From Chatbots to AI Coworkers: The Rise of Agentic Work

From Chatbots to AI Coworkers: The Rise of Agentic Work
Agentic AI is changing not just what people ask AI to do, but how they work with it. Instead of treating AI as a chatbot that answers one question at a time, more users are delegating complex tasks that can run independently for minutes or even hours. That shift is becoming visible both inside OpenAI and among external users of Codex.

According to OpenAI’s report, nearly a quarter of all Codex requests now involve work estimated to take a human more than an hour to complete. By May 2026, more than 80% of sampled individual users had delegated at least one task equivalent to over 30 minutes of human work, while more than 70% had assigned work exceeding an hour. More than a quarter had trusted Codex with tasks estimated to require over eight hours of manual effort.

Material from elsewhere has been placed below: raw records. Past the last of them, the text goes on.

/-- **Pairs: `Cov_S(A, τ_n B)² ≤ 2 κ² dir(A) dir(B)/(n+1)²` for `1 ≤ n ≤ S`.**  On one torus (`S ≥ 1`, `β ≥ 0`,
`κ ≥ 0`, slice Poincaré at `S`), for two bounded measurable gauge-invariant link-Lipschitz observables `A, B` of
the `(2,3)`-layer `Λ₀`, the temporal cross-covariance at separation `n` (`B` translated by `n` units of Euclidean
time, `T⁰_{−n}`) is bounded through reflection positivity in Cauchy–Schwarz form (G1, symmetrised; the time
reversal G2 makes the cross-covariance even in `n`; balanced split
`s = ⌈(n+1)/2⌉`, `t = n + 1 − s`) by the two autocovariances `c_A(2s−1) ≤ κ dir A/(n+1)` and
`c_B(2t−1) ≤ 2κ dir B/(n+1)` of §3 (evenness and `c(S+1) = c(S)` handle the boundary case `n = S` odd). -/
theorem crossTemporalDecay_of_slicePoincare :
    ∀ (G : Type) [Group G] [TopologicalSpace G] [IsTopologicalGroup G] [CompactSpace G]
      [MeasurableSpace G] [BorelSpace G] (r : LatticeRep G) (β : ℝ), 0 ≤ β → ∀ κ : ℝ, 0 ≤ κ → ∀ S : ℕ, 1 ≤ S →
    (∀ f : GaugeConfig 4 (2 * S + 1) G → ℝ, IsGaugeInvariant f →
      (∀ U V : GaugeConfig 4 (2 * S + 1) G,
        (∀ e : Edge 4 (2 * S + 1), e.1 0 = 0 → e.2 ≠ 0 → U e = V e) → f U = f V) →
      (∃ K : ℝ, ∀ U V : GaugeConfig 4 (2 * S + 1) G,
        |f U - f V| ≤ K * ∑ e, Real.sqrt (∑ a, ∑ b, ‖(r.ρ (U e) - r.ρ (V e)) a b‖ ^ 2)) →
      ∫ U, (f U - ∫ V, f V ∂(wilsonMeasure r.ρ β : Measure (GaugeConfig 4 (2 * S + 1) G))) ^ 2
          ∂(wilsonMeasure r.ρ β : Measure (GaugeConfig 4 (2 * S + 1) G)) ≤
        κ * ∑ e : Edge 4 (2 * S + 1), (if e.1 0 = 0 ∧ e.2 ≠ 0 then
          ∫ U, (Filter.limsup (fun g : G => |f (Function.update U e g) - f U| /
              Real.sqrt (∑ a, ∑ b, ‖(r.ρ g - r.ρ (U e)) a b‖ ^ 2)) (𝓝[≠] (U e))) ^ 2
            ∂(wilsonMeasure r.ρ β : Measure (GaugeConfig 4 (2 * S + 1) G)) else 0)) →
    ∀ μ : Measure (GaugeConfig 4 (2 * S + 1) G),
      μ = (wilsonMeasure r.ρ β : Measure (GaugeConfig 4 (2 * S + 1) G)) →
    ∀ A B : GaugeConfig 4 (2 * S + 1) G → ℝ, Measurable A → Measurable B →
      (∃ M : ℝ, ∀ U, |A U| ≤ M) → (∃ M : ℝ, ∀ U, |B U| ≤ M) →
      IsGaugeInvariant A → IsGaugeInvariant B →
      DependsOn A {e : Edge 4 (2 * S + 1) | e.1 0 = 0 ∧ e.1 1 = 0 ∧ e.2 ≠ 0 ∧ e.2 ≠ 1} →
      DependsOn B {e : Edge 4 (2 * S + 1) | e.1 0 = 0 ∧ e.1 1 = 0 ∧ e.2 ≠ 0 ∧ e.2 ≠ 1} →
      (∃ K : ℝ, ∀ U V : GaugeConfig 4 (2 * S + 1) G,
        |A U - A V| ≤ K * ∑ e, Real.sqrt (∑ a, ∑ b, ‖(r.ρ (U e) - r.ρ (V e)) a b‖ ^ 2)) →
      (∃ K : ℝ, ∀ U V : GaugeConfig 4 (2 * S + 1) G,
        |B U - B V| ≤ K * ∑ e, Real.sqrt (∑ a, ∑ b, ‖(r.ρ (U e) - r.ρ (V e)) a b‖ ^ 2)) →
    ∀ n : ℕ, 1 ≤ n → n ≤ S →
      (∫ U, A U * B (torusConfigShift (Pi.single (0 : Fin 4) (-(n : ZMod (2 * S + 1))) :
            Site 4 (2 * S + 1)) U) ∂μ - (∫ U, A U ∂μ) * ∫ U, B U ∂μ) ^ 2 ≤
        2 * κ ^ 2 *
          (∑ e : Edge 4 (2 * S + 1), (if e.1 0 = 0 ∧ e.2 ≠ 0 then
            ∫ U, (Filter.limsup (fun g : G => |A (Function.update U e g) - A U| /
                Real.sqrt (∑ a, ∑ b, ‖(r.ρ g - r.ρ (U e)) a b‖ ^ 2)) (𝓝[≠] (U e))) ^ 2 ∂μ else 0)) *
          (∑ e : Edge 4 (2 * S + 1), (if e.1 0 = 0 ∧ e.2 ≠ 0 then
            ∫ U, (Filter.limsup (fun g : G => |B (Function.update U e g) - B U| /
                Real.sqrt (∑ a, ∑ b, ‖(r.ρ g - r.ρ (U e)) a b‖ ^ 2)) (𝓝[≠] (U e))) ^ 2 ∂μ else 0)) /
          ((n : ℝ) + 1) ^ 2 := by
  intro G _ _ _ _ _ _ r β hβ κ hκ S hS hP μ hμ A B hAm hBm hAb hBb hAg hBg hAd hBd hAl hBl n hn1 hnS
  -- notation for the two autocovariance functions and the two Dirichlet forms
  set cA : ZMod (2 * S + 1) → ℝ := fun m =>
    ∫ U, A U * A (torusConfigShift (Pi.single (0 : Fin 4) m : Site 4 (2 * S + 1)) U) ∂μ -
      (∫ U, A U ∂μ) * ∫ U, A U ∂μ with hcA
  set cB : ZMod (2 * S + 1) → ℝ := fun m =>
    ∫ U, B U * B (torusConfigShift (Pi.single (0 : Fin 4) m : Site 4 (2 * S + 1)) U) ∂μ -
      (∫ U, B U ∂μ) * ∫ U, B U ∂μ with hcB
  set dA : ℝ := ∑ e : Edge 4 (2 * S + 1), (if e.1 0 = 0 ∧ e.2 ≠ 0 then
      ∫ U, (Filter.limsup (fun g : G => |A (Function.update U e g) - A U| /
          Real.sqrt (∑ a, ∑ b, ‖(r.ρ g - r.ρ (U e)) a b‖ ^ 2)) (𝓝[≠] (U e))) ^ 2 ∂μ else 0) with hdA
  set dB : ℝ := ∑ e : Edge 4 (2 * S + 1), (if e.1 0 = 0 ∧ e.2 ≠ 0 then
      ∫ U, (Filter.limsup (fun g : G => |B (Function.update U e g) - B U| /
          Real.sqrt (∑ a, ∑ b, ‖(r.ρ g - r.ρ (U e)) a b‖ ^ 2)) (𝓝[≠] (U e))) ^ 2 ∂μ else 0) with hdB
  -- F4 for `A` and `B`: non-negativity and evenness
  obtain ⟨hAnn, hAev, -⟩ := stub_cov_nonneg_logConvex G r β hβ S hS μ hμ A hAm hAb
    (hAd.mono fun e he => ⟨he.1, he.2.2.1⟩)
  obtain ⟨hBnn, hBev, -⟩ := stub_cov_nonneg_logConvex G r β hβ S hS μ hμ B hBm hBb
    (hBd.mono fun e he => ⟨he.1, he.2.2.1⟩)
  have hAev' : ∀ m, cA (-m) = cA m := fun m => by simp only [hcA, hAev m]
  have hBev' : ∀ m, cB (-m) = cB m := fun m => by simp only [hcB, hBev m]
  -- §3 for `A` and `B`
  have hdecA : ∀ m : ℕ, m ≤ S → cA (m : ZMod (2 * S + 1)) ≤ κ * dA / ((m : ℝ) + 1) := fun m hm =>
    temporalDecay_of_slicePoincare G r β hβ κ hκ S hS hP μ hμ A hAm hAb hAg hAd hAl m hm
  have hdecB : ∀ m : ℕ, m ≤ S → cB (m : ZMod (2 * S + 1)) ≤ κ * dB / ((m : ℝ) + 1) := fun m hm =>
    temporalDecay_of_slicePoincare G r β hβ κ hκ S hS hP μ hμ B hBm hBb hBg hBd hBl m hm
  have hdA0 : 0 ≤ dA := Finset.sum_nonneg fun e _ => by
    split_ifs
    · exact integral_nonneg fun U => sq_nonneg _
    · exact le_rfl
  have hdB0 : 0 ≤ dB := Finset.sum_nonneg fun e _ => by
    split_ifs
    · exact integral_nonneg fun U => sq_nonneg _
    · exact le_rfl
  -- the balanced split `s + t = n + 1`
  obtain ⟨s, t, hs1, ht1, hst, h2s, h2s', h2t, h2t'⟩ : ∃ s t : ℕ, 1 ≤ s ∧ 1 ≤ t ∧ s + t = n + 1 ∧
      n + 1 ≤ 2 * s ∧ 2 * s ≤ n + 2 ∧ n ≤ 2 * t ∧ 2 * t ≤ n + 1 :=
    ⟨(n + 2) / 2, n + 1 - (n + 2) / 2, by omega, by omega, by omega, by omega, by omega, by omega, by omega⟩
  have hL : n + 1 ≤ 2 * S + 1 := by omega
  have hsval : ((s : ℕ) : ZMod (2 * S + 1)).val = s := ZMod.val_cast_of_lt (by omega)
  have htval : ((t : ℕ) : ZMod (2 * S + 1)).val = t := ZMod.val_cast_of_lt (by omega)
  -- G1
  have hG := stub_crossCov_sq_le G r β hβ S hS μ hμ A B hAm hBm hAb hBb
    (hAd.mono fun e he => ⟨he.1, he.2.2.1⟩) (hBd.mono fun e he => ⟨he.1, he.2.2.1⟩)
    (s : ZMod (2 * S + 1)) (t : ZMod (2 * S + 1)) (by omega) (by omega) (by omega) (by omega)
  have hsum : ((s : ℕ) : ZMod (2 * S + 1)) + ((t : ℕ) : ZMod (2 * S + 1)) = (n : ZMod (2 * S + 1)) + 1 := by
    rw [← Nat.cast_add, hst]; push_cast; ring
  have hidx : (1 : ZMod (2 * S + 1)) - (s : ZMod (2 * S + 1)) - (t : ZMod (2 * S + 1)) =
      -((n : ℕ) : ZMod (2 * S + 1)) := by
    linear_combination (-1 : ZMod (2 * S + 1)) * hsum
  have hidx' : (s : ZMod (2 * S + 1)) + (t : ZMod (2 * S + 1)) - 1 = ((n : ℕ) : ZMod (2 * S + 1)) := by
    linear_combination hsum
  rw [hidx, hidx'] at hG
  -- G2: time reversal makes the cross-covariance even in the separation
  have hXev : ∀ dd : ZMod (2 * S + 1),
      ∫ U, A U * B (torusConfigShift (Pi.single (0 : Fin 4) dd : Site 4 (2 * S + 1)) U) ∂μ =
        ∫ U, A U * B (torusConfigShift (Pi.single (0 : Fin 4) (-dd) : Site 4 (2 * S + 1)) U) ∂μ := by
    intro dd
    obtain ⟨-, hΘ⟩ := stub_wilsonMeasure_timeReflect_invariant G r β 4 (2 * S + 1)
    have hAd' : DependsOn A {e : Edge 4 (2 * S + 1) | e.1 0 = 0 ∧ e.2 ≠ 0} :=
      hAd.mono fun e he => ⟨he.1, he.2.2.1⟩
    have hBd' : DependsOn B {e : Edge 4 (2 * S + 1) | e.1 0 = 0 ∧ e.2 ≠ 0} :=
      hBd.mono fun e he => ⟨he.1, he.2.2.1⟩
    have hA1 : ∀ V : GaugeConfig 4 (2 * S + 1) G, A V.timeReflect =
        A (torusConfigShift (Pi.single (0 : Fin 4) (-1) : Site 4 (2 * S + 1)) V) := fun V => by
      have h := Summit.QuantumFields.YangMills.Theorems.PoincareToGap.covLC_layer_timeReflect hAd' 0 V
      simpa [Summit.QuantumFields.YangMills.Theorems.PoincareToGap.covLC_shift_zero] using h
    have hB1 : ∀ V : GaugeConfig 4 (2 * S + 1) G,
        B (torusConfigShift (Pi.single (0 : Fin 4) dd : Site 4 (2 * S + 1)) V.timeReflect) =
        B (torusConfigShift (Pi.single (0 : Fin 4) (-(1 + dd)) : Site 4 (2 * S + 1)) V) := fun V => by
      have h := Summit.QuantumFields.YangMills.Theorems.PoincareToGap.covLC_layer_timeReflect hBd' (-dd) V
      simp only [neg_neg] at h
      rw [h]; congr 2; ring
    calc ∫ U, A U * B (torusConfigShift (Pi.single (0 : Fin 4) dd : Site 4 (2 * S + 1)) U) ∂μ
        = ∫ U, A U.timeReflect *
            B (torusConfigShift (Pi.single (0 : Fin 4) dd : Site 4 (2 * S + 1)) U.timeReflect) ∂μ := by
          rw [hμ]
          exact (hΘ fun U => A U *
            B (torusConfigShift (Pi.single (0 : Fin 4) dd : Site 4 (2 * S + 1)) U)).symm
      _ = ∫ U, A (torusConfigShift (Pi.single (0 : Fin 4) (-1) : Site 4 (2 * S + 1)) U) *
            B (torusConfigShift (Pi.single (0 : Fin 4) (-(1 + dd)) : Site 4 (2 * S + 1)) U) ∂μ := by
          simp only [hA1, hB1]
      _ = ∫ U, A U * B (torusConfigShift (Pi.single (0 : Fin 4) (-dd) : Site 4 (2 * S + 1)) U) ∂μ := by
          rw [Summit.QuantumFields.YangMills.Theorems.PoincareToGap.covLC_integral_comp_shift_mul_comp_shift
            r.ρ β hμ]
          congr 1; funext U; congr 2
          rw [← Pi.single_sub]; congr 1; ring
  rw [hXev ((n : ℕ) : ZMod (2 * S + 1))] at hG
  -- so the symmetrised square is `(2 X)²`
  have hG' : (∫ U, A U * B (torusConfigShift (Pi.single (0 : Fin 4) (-(n : ZMod (2 * S + 1))) :
      Site 4 (2 * S + 1)) U) ∂μ - (∫ U, A U ∂μ) * ∫ U, B U ∂μ) ^ 2 ≤
      cA (1 - 2 * (s : ZMod (2 * S + 1))) * cB (1 - 2 * (t : ZMod (2 * S + 1))) := by
    have h4 := hG
    simp only [hcA, hcB]
    nlinarith [h4]
  -- the two autocovariances on the right of G1
  have hpos : (0 : ℝ) < (n : ℝ) + 1 := by positivity
  have hκdA : 0 ≤ κ * dA := mul_nonneg hκ hdA0
  have hκdB : 0 ≤ κ * dB := mul_nonneg hκ hdB0
  have hcA_le : cA (1 - 2 * (s : ZMod (2 * S + 1))) ≤ κ * dA / ((n : ℝ) + 1) := by
    have e1 : (1 : ZMod (2 * S + 1)) - 2 * ((s : ℕ) : ZMod (2 * S + 1)) =
        -(((2 * s - 1 : ℕ) : ZMod (2 * S + 1))) := by
      rw [Nat.cast_sub (by omega)]; push_cast; ring
    rw [e1, hAev']
    rcases Nat.lt_or_ge (2 * s - 1) (S + 1) with hlt | hge
    · refine (hdecA (2 * s - 1) (by omega)).trans ?_
      have e2 : (((2 * s - 1 : ℕ) : ℝ) + 1) = 2 * (s : ℝ) := by
        rw [Nat.cast_sub (by omega)]; push_cast; ring
      rw [e2]
      exact div_le_div_of_nonneg_left hκdA hpos (by exact_mod_cast h2s)
    · -- boundary case: `2s - 1 = S + 1`, `n = S`, and `c(S+1) = c(-S) = c(S)`
      have hS1 : 2 * s - 1 = S + 1 := by omega
      have hnS' : n = S := by omega
      have e3 : (((2 * s - 1 : ℕ)) : ZMod (2 * S + 1)) = -((S : ℕ) : ZMod (2 * S + 1)) := by
        rw [hS1, eq_neg_iff_add_eq_zero, ← Nat.cast_add, show S + 1 + S = 2 * S + 1 by omega,
          ZMod.natCast_self]
      rw [e3, hAev', hnS']
      exact hdecA S le_rfl
  have hcB_le : cB (1 - 2 * (t : ZMod (2 * S + 1))) ≤ 2 * (κ * dB) / ((n : ℝ) + 1) := by
    have e1 : (1 : ZMod (2 * S + 1)) - 2 * ((t : ℕ) : ZMod (2 * S + 1)) =
        -(((2 * t - 1 : ℕ) : ZMod (2 * S + 1))) := by
      rw [Nat.cast_sub (by omega)]; push_cast; ring
    rw [e1, hBev']
    refine (hdecB (2 * t - 1) (by omega)).trans ?_
    have e2 : (((2 * t - 1 : ℕ) : ℝ) + 1) = 2 * (t : ℝ) := by
      rw [Nat.cast_sub (by omega)]; push_cast; ring
    rw [e2, div_le_div_iff₀ (by positivity) hpos]
    have h4t : (n : ℝ) + 1 ≤ 2 * (2 * (t : ℝ)) := by
      have h : (n + 1 : ℕ) ≤ 4 * t := by omega
      have h' : ((n + 1 : ℕ) : ℝ) ≤ ((4 * t : ℕ) : ℝ) := by exact_mod_cast h
      push_cast at h'
      linarith
    nlinarith [hκdB, h4t]
  -- assemble
  have hprod : cA (1 - 2 * (s : ZMod (2 * S + 1))) * cB (1 - 2 * (t : ZMod (2 * S + 1))) ≤
      (κ * dA / ((n : ℝ) + 1)) * (2 * (κ * dB) / ((n : ℝ) + 1)) :=
    mul_le_mul hcA_le hcB_le (hBnn _) (div_nonneg hκdA hpos.le)
  have hfin : (∫ U, A U * B (torusConfigShift (Pi.single (0 : Fin 4) (-(n : ZMod (2 * S + 1))) :
      Site 4 (2 * S + 1)) U) ∂μ - (∫ U, A U ∂μ) * ∫ U, B U ∂μ) ^ 2 ≤
      (κ * dA / ((n : ℝ) + 1)) * (2 * (κ * dB) / ((n : ℝ) + 1)) := hG'.trans hprod
  have heq : (κ * dA / ((n : ℝ) + 1)) * (2 * (κ * dB) / ((n : ℝ) + 1)) =
      2 * κ ^ 2 * dA * dB / ((n : ℝ) + 1) ^ 2 := by
    field_simp
  rw [heq] at hfin
  simpa only [hdA, hdB] using hfin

The trend reflects a broader change in how AI is used. Rather than replacing isolated searches or coding snippets, agentic systems are increasingly handling complete workflows. They can call tools, inspect results, revise their own work and continue operating toward a goal without constant user intervention.

The biggest surprise isn’t that software engineers embraced the technology first. It’s how quickly non-technical teams followed. Legal, finance and recruiting all reached the point where Codex became their primary AI tool during 2026. At OpenAI, engineers now generate almost all of their AI output through Codex, but lawyers and recruiters have also shifted more than 85% of their AI usage to the agent.

Adoption outside engineering has accelerated even faster than among developers. Since August 2025, the number of non-developer Codex users increased 137-fold among individual users and 189-fold among organizational customers. The report suggests this isn’t because everyone suddenly became a programmer. Instead, agents increasingly perform technical work on behalf of people whose primary expertise lies elsewhere.

That is evident in everyday tasks. Business teams use agents for automation, data transformation, debugging, structured analysis and building internal tools—activities that previously required dedicated engineering support. More than one quarter of Codex-generated work performed by employees in business functions was classified as engineering or coding.

Another interesting signal is how heavily advanced users rely on parallel execution. By June 2026, users at the 99th percentile inside OpenAI regularly accumulated more than 60 hours of daily agent runtime by running multiple independent agents simultaneously. The metric doesn’t imply people work 60-hour days; it highlights how delegated work scales when several agents operate in parallel.

Perhaps the most important takeaway is that AI adoption is no longer measured simply by the number of chat conversations. As agent capabilities improve, users appear willing to hand over increasingly complex, cross-functional tasks instead of using AI as an enhanced search engine or coding assistant.

If this pattern continues beyond early adopters, the next phase of workplace AI may be defined less by conversations with chatbots and more by managing teams of autonomous software agents.